* [Records shown]:
Segment Open

import Mathlib

/-!
# Wall bubbling for `DoorA26` — the pure-disjoint sieve (turnkey helper, val-idea-15)

The finite/linear-algebra half of the PURE-DISJOINT WALL LAW of the line
`Cruxes/DoorA26/Lines/wall_bubbling.lean` (stmt-ValiantsHypothesis-19979): at an exponent vector `δ`
with no Weyl (`δ` injective) and no mixed coincidence (`2δᵢ ≠ δₖ + δₗ`), there is NO nonzero blow-up
pattern — no nonzero `6 × 6` matrix which is (up to sign) the Gram matrix of six real symmetric
`2 × 2` letters for the polar form of `det` and whose pair-sum value classes all sum to zero.
The statement inlines the line file's definitions `polar`, `Realisable`, `BlockSumsZero`,
`HasMixedCoincidence` (no new definitions here), so `Stmt.stub_pureDSieve` there is closed by
`fun δ hδ hm G hB hR => pureDSieve δ hδ hm G hB hR` (definitional unfolding).  `pureDSieve_false_without_noMixed` records that the
no-mixed-coincidence hypothesis cannot be dropped (the first-order MIXED blow-up pattern
`−E₁₁ + ½(E₀₂+E₂₀)` at `2δ₁ = δ₀ + δ₂` is realisable).  Nothing here bears on the truth of `DoorA26`
itself. [this work]

HONEST FRAMING / PROVENANCE.  Turnkey file of ideator val-idea-15 g1 (line «wall-bubbling», `Cruxes/DoorA26/Lines/wall_bubbling.lean`,
stub `Stmt.stub_pureDSieve`; checked by val-idea-crit-5), ported VERBATIM modulo this paragraph and the linter option below by val-sym-door-p2 g9
(desk R2480 (D), `--supports stmt-ValiantsHypothesis-19979 --as helper`).  Pure linear algebra of the polar form of `det` on `Sym₂(ℝ)`; no new
definitions; nothing here bears on `DoorA26` (OPEN), on `MatrixDescartes` (stmt-ValiantsHypothesis-18050) or on `VP ≠ VNP`.
-/

-- `Summit.ValiantsHypothesis.ValiantsHypothesis.…` repeats a component by the D-0017 layout
-- (single-conjunct summit), which the `dupNamespace` linter flags; the name is mandated.
set_option linter.dupNamespace false

namespace Summit.ValiantsHypothesis.ValiantsHypothesis.Theorems.LacunarySymmetroidMatrixDescartes.WallBubbling

open Finset Matrix

noncomputable section

/-! ## The polar form on singular symmetric `2 × 2` matrices -/

/-- Entry formula for the polar form. [this work] -/
theorem polar_entries (S T : Matrix (Fin 2) (Fin 2) ℝ) :
    ((S + T).det - S.det - T.det) / 2 = (S 0 0 * T 1 1 + T 0 0 * S 1 1 - S 0 1 * T 1 0 - T 0 1 * S 1 0) / 2 := by
  simp only [Matrix.det_fin_two, Matrix.add_apply]; ring

/-- The polar form is symmetric. [this work] -/
theorem polar_comm (S T : Matrix (Fin 2) (Fin 2) ℝ) :
    ((S + T).det - S.det - T.det) / 2 = ((T + S).det - T.det - S.det) / 2 := by
  rw [polar_entries, polar_entries]; ring

/-- `polar S S = det S`. [this work] -/
theorem polar_self (S : Matrix (Fin 2) (Fin 2) ℝ) : ((S + S).det - S.det - S.det) / 2 = S.det := by
  rw [polar_entries, Matrix.det_fin_two]; ring

/-- Homogeneity of the polar form in the first slot. [this work] -/
theorem polar_smul_left (c : ℝ) (S T : Matrix (Fin 2) (Fin 2) ℝ) :
    ((c • S + T).det - (c • S).det - T.det) / 2 = c * (((S + T).det - S.det - T.det) / 2) := by
  rw [polar_entries, polar_entries]; simp only [Matrix.smul_apply, smul_eq_mul]; ring

/-- `polar 0 T = 0`. [this work] -/
theorem polar_zero_left (T : Matrix (Fin 2) (Fin 2) ℝ) :
    (((0 : Matrix (Fin 2) (Fin 2) ℝ) + T).det - (0 : Matrix (Fin 2) (Fin 2) ℝ).det - T.det) / 2 = 0 := by
  rw [polar_entries]; simp

/-- Entry-level core: two singular symmetric `2 × 2` matrices `(a,b,c)`, `(a',b',c')` with vanishing
polar form are proportional when the second is nonzero. [this work] -/
theorem ratio_of_relations (a b c a' b' c' : ℝ) (hE1 : a * c = b * b) (hE2 : a' * c' = b' * b')
    (h3 : a * c' + a' * c = 2 * b * b') (hT0 : ¬ (a' = 0 ∧ b' = 0 ∧ c' = 0)) :
    ∃ r : ℝ, a = r * a' ∧ b = r * b' ∧ c = r * c' := by
  by_cases hz : a' = 0
  · have hb'0 : b' = 0 := by
      have : b' * b' = 0 := by rw [hz] at hE2; linarith
      exact mul_self_eq_zero.mp this
    have hc'0 : c' ≠ 0 := fun hc0 => hT0 ⟨hz, hb'0, hc0⟩
    have ha0 : a = 0 := by
      have : a * c' = 0 := by rw [hz, hb'0] at h3; linarith
      rcases mul_eq_zero.mp this with h0 | h0
      · exact h0
      · exact absurd h0 hc'0
    have hb0 : b = 0 := by
      have : b * b = 0 := by rw [ha0] at hE1; linarith
      exact mul_self_eq_zero.mp this
    refine ⟨c / c', ?_, ?_, ?_⟩
    · rw [ha0, hz]; ring
    · rw [hb0, hb'0]; ring
    · field_simp
  · have hsq : (a * b' - a' * b) ^ 2 = 0 := by
      linear_combination (-(a' ^ 2)) * hE1 + (-(a ^ 2)) * hE2 + (a * a') * h3
    have hab : a' * b = a * b' := by
      have := (pow_eq_zero_iff (n := 2) (by norm_num)).mp hsq
      linarith
    have h6 : a' * (a' * c - a * c') = 0 := by
      linear_combination a' * h3 + (2 * b') * hab + (-(2 * a)) * hE2
    have hac : a' * c = a * c' := by
      rcases mul_eq_zero.mp h6 with h0 | h0
      · exact absurd h0 hz
      · linarith
    refine ⟨a / a', ?_, ?_, ?_⟩
    · field_simp
    · field_simp; linarith
    · field_simp; linarith

/-- Two singular symmetric `2 × 2` matrices with vanishing polar form are proportional (when the second
is nonzero): the null cone of `(Sym₂ℝ, det)` contains no two `det`-orthogonal non-parallel vectors.
[this work] -/
theorem exists_smul_of_polar_eq_zero {S T : Matrix (Fin 2) (Fin 2) ℝ} (hS : S.IsSymm) (hT : T.IsSymm)
    (hdS : S.det = 0) (hdT : T.det = 0) (hT0 : T ≠ 0) (h : ((S + T).det - S.det - T.det) / 2 = 0) :
    ∃ c : ℝ, S = c • T := by
  have hS10 : S 1 0 = S 0 1 := by
    simpa [Matrix.transpose_apply] using congrFun (congrFun hS 0) 1
  have hT10 : T 1 0 = T 0 1 := by
    simpa [Matrix.transpose_apply] using congrFun (congrFun hT 0) 1
  have hE1 : S 0 0 * S 1 1 = S 0 1 * S 0 1 := by
    rw [Matrix.det_fin_two, hS10] at hdS; linarith
  have hE2 : T 0 0 * T 1 1 = T 0 1 * T 0 1 := by
    rw [Matrix.det_fin_two, hT10] at hdT; linarith
  have h3 : S 0 0 * T 1 1 + T 0 0 * S 1 1 = 2 * S 0 1 * T 0 1 := by
    rw [polar_entries, hS10, hT10] at h; linarith
  have hT0' : ¬ (T 0 0 = 0 ∧ T 0 1 = 0 ∧ T 1 1 = 0) := by
    rintro ⟨h0, h1, h2⟩
    apply hT0
    ext i j
    fin_cases i <;> fin_cases j <;> simp [h0, h1, h2, hT10]
  obtain ⟨r, h1, h2, h4⟩ :=
    ratio_of_relations (S 0 0) (S 0 1) (S 1 1) (T 0 0) (T 0 1) (T 1 1) hE1 hE2 h3 hT0'
  refine ⟨r, ?_⟩
  ext i j
  fin_cases i <;> fin_cases j <;> simp [Matrix.smul_apply, hS10, hT10, h1, h2, h4]

/-- Transitivity of `det`-orthogonality through a nonzero null letter. [this work] -/
theorem polar_eq_zero_of_common {S T U : Matrix (Fin 2) (Fin 2) ℝ} (hS : S.IsSymm) (hT : T.IsSymm)
    (hU : U.IsSymm) (hdS : S.det = 0) (hdT : T.det = 0) (hdU : U.det = 0) (hT0 : T ≠ 0)
    (h1 : ((S + T).det - S.det - T.det) / 2 = 0) (h2 : ((U + T).det - U.det - T.det) / 2 = 0) :
    ((S + U).det - S.det - U.det) / 2 = 0 := by
  obtain ⟨c, rfl⟩ := exists_smul_of_polar_eq_zero hS hT hdS hdT hT0 h1
  obtain ⟨c', rfl⟩ := exists_smul_of_polar_eq_zero hU hT hdU hdT hT0 h2
  rw [polar_smul_left, polar_comm, polar_smul_left, polar_self, hdT]; ring

/-! ## The sieve -/

/-- **Pure-disjoint sieve** (`Stmt.stub_pureDSieve` of the line `wall_bubbling`): at an injective exponent
vector `δ` without mixed coincidences `2δᵢ = δₖ + δₗ`, a matrix `G` which is `±` the Gram matrix of six
symmetric `2 × 2` letters for the polar form `((S+T).det - S.det - T.det)/2` of `det`, and whose pair-sum
value classes `{(k,l) : δₖ + δₗ = v}` all sum to zero, is `0`.
Proof: the diagonal classes are singletons, so every letter is `det`-null; the polar form of two null
letters vanishes iff they are parallel; the nonzero entry with the largest pair sum and its partner in
the same value class give four distinct letters, and the `δ`-largest of them is `det`-orthogonal, hence
parallel, to both letters of the opposite pair — which are then parallel to each other. [this work] -/
theorem pureDSieve (δ : Fin 6 → ℝ) (hδ : Function.Injective δ)
    (hm : ¬ ∃ i k l : Fin 6, i ≠ k ∧ i ≠ l ∧ k ≠ l ∧ 2 * δ i = δ k + δ l)
    (G : Matrix (Fin 6) (Fin 6) ℝ)
    (hB : ∀ v : ℝ, (∑ k, ∑ l, if δ k + δ l = v then G k l else 0) = 0)
    (hR : ∃ (ε : ℝ) (S : Fin 6 → Matrix (Fin 2) (Fin 2) ℝ), (ε = 1 ∨ ε = -1) ∧ (∀ l, (S l).IsSymm) ∧
      ∀ i j, G i j = ε * (((S i + S j).det - (S i).det - (S j).det) / 2)) : G = 0 := by
  classical
  obtain ⟨ε, S, hε, hsym, hG⟩ := hR
  have hε0 : ε ≠ 0 := by rcases hε with rfl | rfl <;> norm_num
  have hGs : ∀ i j, G i j = G j i := fun i j => by rw [hG, hG j i, polar_comm]
  -- Step 1: the diagonal vanishes (the class of `2δᵢ` is the singleton `{(i,i)}`).
  have hcl : ∀ i k l, δ k + δ l = δ i + δ i → k = i ∧ l = i := by
    intro i k l hkl
    by_cases hki : k = i
    · subst hki
      exact ⟨rfl, hδ (by linarith)⟩
    by_cases hli : l = i
    · subst hli
      exact absurd (hδ (by linarith : δ k = δ l)) hki
    by_cases hkl' : k = l
    · subst hkl'
      exact absurd (hδ (by linarith : δ k = δ i)) hki
    · exact absurd ⟨i, k, l, fun h => hki h.symm, fun h => hli h.symm, hkl', by linarith⟩ hm
  have hdiag : ∀ i, G i i = 0 := by
    intro i
    have h := hB (δ i + δ i)
    rw [Finset.sum_eq_single i] at h
    · rw [Finset.sum_eq_single i] at h
      · simpa using h
      · intro l _ hl
        rw [if_neg]
        exact fun hh => hl (hcl i i l hh).2
      · simp
    · intro k _ hk
      refine Finset.sum_eq_zero fun l _ => ?_
      rw [if_neg]
      exact fun hh => hk (hcl i k l hh).1
    · simp
  -- Step 2: every letter is null; orthogonality through a nonzero null letter is transitive.
  have hdet : ∀ i, (S i).det = 0 := by
    intro i
    have h := hdiag i
    rw [hG, polar_self] at h
    rcases mul_eq_zero.mp h with h0 | h0
    · exact absurd h0 hε0
    · exact h0
  have hpol : ∀ k a, G k a = 0 → ((S k + S a).det - (S k).det - (S a).det) / 2 = 0 := by
    intro k a h
    rw [hG] at h
    rcases mul_eq_zero.mp h with h0 | h0
    · exact absurd h0 hε0
    · exact h0
  have hne : ∀ k l, G k l ≠ 0 → S k ≠ 0 := by
    intro k l hkl hk0
    apply hkl
    rw [hG, hk0, polar_zero_left, mul_zero]
  have htrans : ∀ k l a, G k a = 0 → G l a = 0 → S a ≠ 0 → G k l = 0 := by
    intro k l a hka hla ha
    rw [hG, polar_eq_zero_of_common (hsym k) (hsym a) (hsym l) (hdet k) (hdet a) (hdet l) ha
      (hpol k a hka) (hpol l a hla), mul_zero]
  -- Step 3: the extremal core.
  have core : ∀ a b a' b' : Fin 6, G a b ≠ 0 → G a' b' ≠ 0 → δ a + δ b = δ a' + δ b' →
      (∀ q : Fin 6 × Fin 6, G q.1 q.2 ≠ 0 → δ q.1 + δ q.2 ≤ δ a + δ b) →
      δ a' < δ a → δ b' < δ a → False := by
    intro a b a' b' hab ha'b' hsum hmax h1 h2
    have hGaa' : G a a' = 0 := by
      by_contra h
      have := hmax (a, a') h
      simp only at this
      linarith
    have hGab' : G a b' = 0 := by
      by_contra h
      have := hmax (a, b') h
      simp only at this
      linarith
    exact ha'b' (htrans a' b' a (by rw [hGs]; exact hGaa') (by rw [hGs]; exact hGab') (hne a b hab))
  -- Step 4: the nonzero entry with the largest pair sum, and its class partner.
  by_contra hG0
  have hex : ∃ p : Fin 6 × Fin 6, G p.1 p.2 ≠ 0 := by
    by_contra hall
    push Not at hall
    apply hG0
    ext i j
    simpa using hall (i, j)
  obtain ⟨p0, hp0⟩ := hex
  obtain ⟨⟨k, l⟩, hp, hmax⟩ := Finset.exists_max_image
    (Finset.univ.filter fun p : Fin 6 × Fin 6 => G p.1 p.2 ≠ 0) (fun p => δ p.1 + δ p.2)
    ⟨p0, Finset.mem_filter.mpr ⟨Finset.mem_univ _, hp0⟩⟩
  rw [Finset.mem_filter] at hp
  have hp : G k l ≠ 0 := hp.2
  have hmax' : ∀ q : Fin 6 × Fin 6, G q.1 q.2 ≠ 0 → δ q.1 + δ q.2 ≤ δ k + δ l := fun q hq => by
    simpa using hmax q (Finset.mem_filter.mpr ⟨Finset.mem_univ _, hq⟩)
  have hkl : k ≠ l := by
    rintro rfl
    exact hp (hdiag k)
  have hother : ∃ k' l', δ k' + δ l' = δ k + δ l ∧ (k', l') ≠ (k, l) ∧ (k', l') ≠ (l, k) ∧
      G k' l' ≠ 0 := by
    by_contra hno
    push Not at hno
    have hB' : ∑ q : Fin 6 × Fin 6, (if δ q.1 + δ q.2 = δ k + δ l then G q.1 q.2 else 0) = 0 := by
      rw [← Finset.univ_product_univ, Finset.sum_product]
      exact hB _
    rw [Finset.sum_eq_add (k, l) (l, k) (fun h => hkl (Prod.ext_iff.mp h).1)] at hB'
    · simp only [add_comm (δ l) (δ k), if_true] at hB'
      rw [hGs l k] at hB'
      exact hp (by linarith)
    · intro c _ hc
      by_cases h : δ c.1 + δ c.2 = δ k + δ l
      · rw [if_pos h]
        exact hno c.1 c.2 h (by rw [Prod.mk.eta]; exact hc.1) (by rw [Prod.mk.eta]; exact hc.2)
      · rw [if_neg h]
    · simp
    · simp
  obtain ⟨k', l', hcls, hne1, hne2, hp'⟩ := hother
  -- the two pairs are disjoint
  have hk'k : k' ≠ k := by
    intro h
    apply hne1
    rw [h] at hcls ⊢
    rw [hδ (by linarith : δ l' = δ l)]
  have hk'l : k' ≠ l := by
    intro h
    apply hne2
    rw [h] at hcls ⊢
    rw [hδ (by linarith : δ l' = δ k)]
  have hl'k : l' ≠ k := by
    intro h
    apply hne2
    rw [h] at hcls ⊢
    rw [hδ (by linarith : δ k' = δ l)]
  have hl'l : l' ≠ l := by
    intro h
    apply hne1
    rw [h] at hcls ⊢
    rw [hδ (by linarith : δ k' = δ k)]
  -- Step 5: the δ-largest of the four letters.
  obtain ⟨m, hmem, hmx⟩ := Finset.exists_max_image ({k, l, k', l'} : Finset (Fin 6)) δ ⟨k, by simp⟩
  have bk : δ k ≤ δ m := hmx k (by simp)
  have bl : δ l ≤ δ m := hmx l (by simp)
  have bk' : δ k' ≤ δ m := hmx k' (by simp)
  have bl' : δ l' ≤ δ m := hmx l' (by simp)
  have strict : ∀ x y : Fin 6, x ≠ y → δ x ≤ δ y → δ x < δ y := fun x y hxy hle =>
    lt_of_le_of_ne hle fun h => hxy (hδ h)
  simp only [Finset.mem_insert, Finset.mem_singleton] at hmem
  rcases hmem with h | h | h | h <;> rw [h] at bk bl bk' bl'
  · exact core k l k' l' hp hp' hcls.symm hmax' (strict _ _ hk'k bk') (strict _ _ hl'k bl')
  · refine core l k k' l' (by rw [hGs]; exact hp) hp' (by linarith) (fun q hq => ?_)
      (strict _ _ hk'l bk') (strict _ _ hl'l bl')
    have := hmax' q hq; linarith
  · refine core k' l' k l hp' hp hcls (fun q hq => ?_)
      (strict _ _ (Ne.symm hk'k) bk) (strict _ _ (Ne.symm hk'l) bl)
    have := hmax' q hq; linarith
  · refine core l' k' k l (by rw [hGs]; exact hp') hp (by linarith) (fun q hq => ?_)
      (strict _ _ (Ne.symm hl'k) bk) (strict _ _ (Ne.symm hl'l) bl)
    have := hmax' q hq; linarith


/-! ## The hypothesis `no mixed coincidence` is necessary -/

/-- At the MIXED wall `2δ₁ = δ₀ + δ₂` the first-order sieve passes: the pattern `−E₁₁ + ½(E₀₂ + E₂₀)` is
realisable (letters `E₁₁`-type null `S₀ = diag(1,0)`, `S₂ = diag(0,1)`, indefinite `S₁ = offdiag(1,1)`
`det`-orthogonal to both) and all its value classes vanish.  Hence the no-mixed-coincidence hypothesis of
`pureDSieve` cannot be dropped. [this work] -/
theorem pureDSieve_false_without_noMixed :
    ¬ ∀ (δ : Fin 6 → ℝ), Function.Injective δ → ∀ G : Matrix (Fin 6) (Fin 6) ℝ,
      (∀ v : ℝ, (∑ k, ∑ l, if δ k + δ l = v then G k l else 0) = 0) →
      (∃ (ε : ℝ) (S : Fin 6 → Matrix (Fin 2) (Fin 2) ℝ), (ε = 1 ∨ ε = -1) ∧ (∀ l, (S l).IsSymm) ∧
        ∀ i j, G i j = ε * (((S i + S j).det - (S i).det - (S j).det) / 2)) → G = 0 := by
  intro h
  have key := h (![0, 1, 2, 5, 11, 23] : Fin 6 → ℝ) ?inj
    !![0, 0, 1/2, 0, 0, 0; 0, -1, 0, 0, 0, 0; 1/2, 0, 0, 0, 0, 0; 0, 0, 0, 0, 0, 0;
       0, 0, 0, 0, 0, 0; 0, 0, 0, 0, 0, 0] ?sums
    ⟨1, ![!![1, 0; 0, 0], !![0, 1; 1, 0], !![0, 0; 0, 1], 0, 0, 0], Or.inl rfl, ?symm, ?gram⟩
  · have h11 := congrFun (congrFun key 1) 1
    norm_num at h11
  case inj =>
    intro i j hij
    fin_cases i <;> fin_cases j <;> first | rfl | (norm_num at hij)
  case sums =>
    intro v
    by_cases hv : v = 2
    · subst hv
      simp [Fin.sum_univ_succ]
      norm_num
    · have hv' : ¬ ((2 : ℝ) = v) := fun h => hv h.symm
      simp [Fin.sum_univ_succ]
      norm_num [hv']
  case symm =>
    intro l
    fin_cases l <;> simp [Matrix.IsSymm] <;> (ext i j; fin_cases i <;> fin_cases j <;> simp)
  case gram =>
    intro i j
    fin_cases i <;> fin_cases j <;> norm_num [Matrix.det_fin_two]

end

end Summit.ValiantsHypothesis.ValiantsHypothesis.Theorems.LacunarySymmetroidMatrixDescartes.WallBubbling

Segment Closed

Working from the data above, extract solely the lines from the one containing "The statement inlines" through the one containing "itself. [this work]", exactly as they appear, both included.

* [Output]:
The statement inlines the line file's definitions `polar`, `Realisable`, `BlockSumsZero`,
`HasMixedCoincidence` (no new definitions here), so `Stmt.stub_pureDSieve` there is closed by
`fun δ hδ hm G hB hR => pureDSieve δ hδ hm G hB hR` (definitional unfolding).  `pureDSieve_false_without_noMixed` records that the
no-mixed-coincidence hypothesis cannot be dropped (the first-order MIXED blow-up pattern
`−E₁₁ + ½(E₀₂+E₂₀)` at `2δ₁ = δ₀ + δ₂` is realisable).  Nothing here bears on the truth of `DoorA26`
itself. [this work]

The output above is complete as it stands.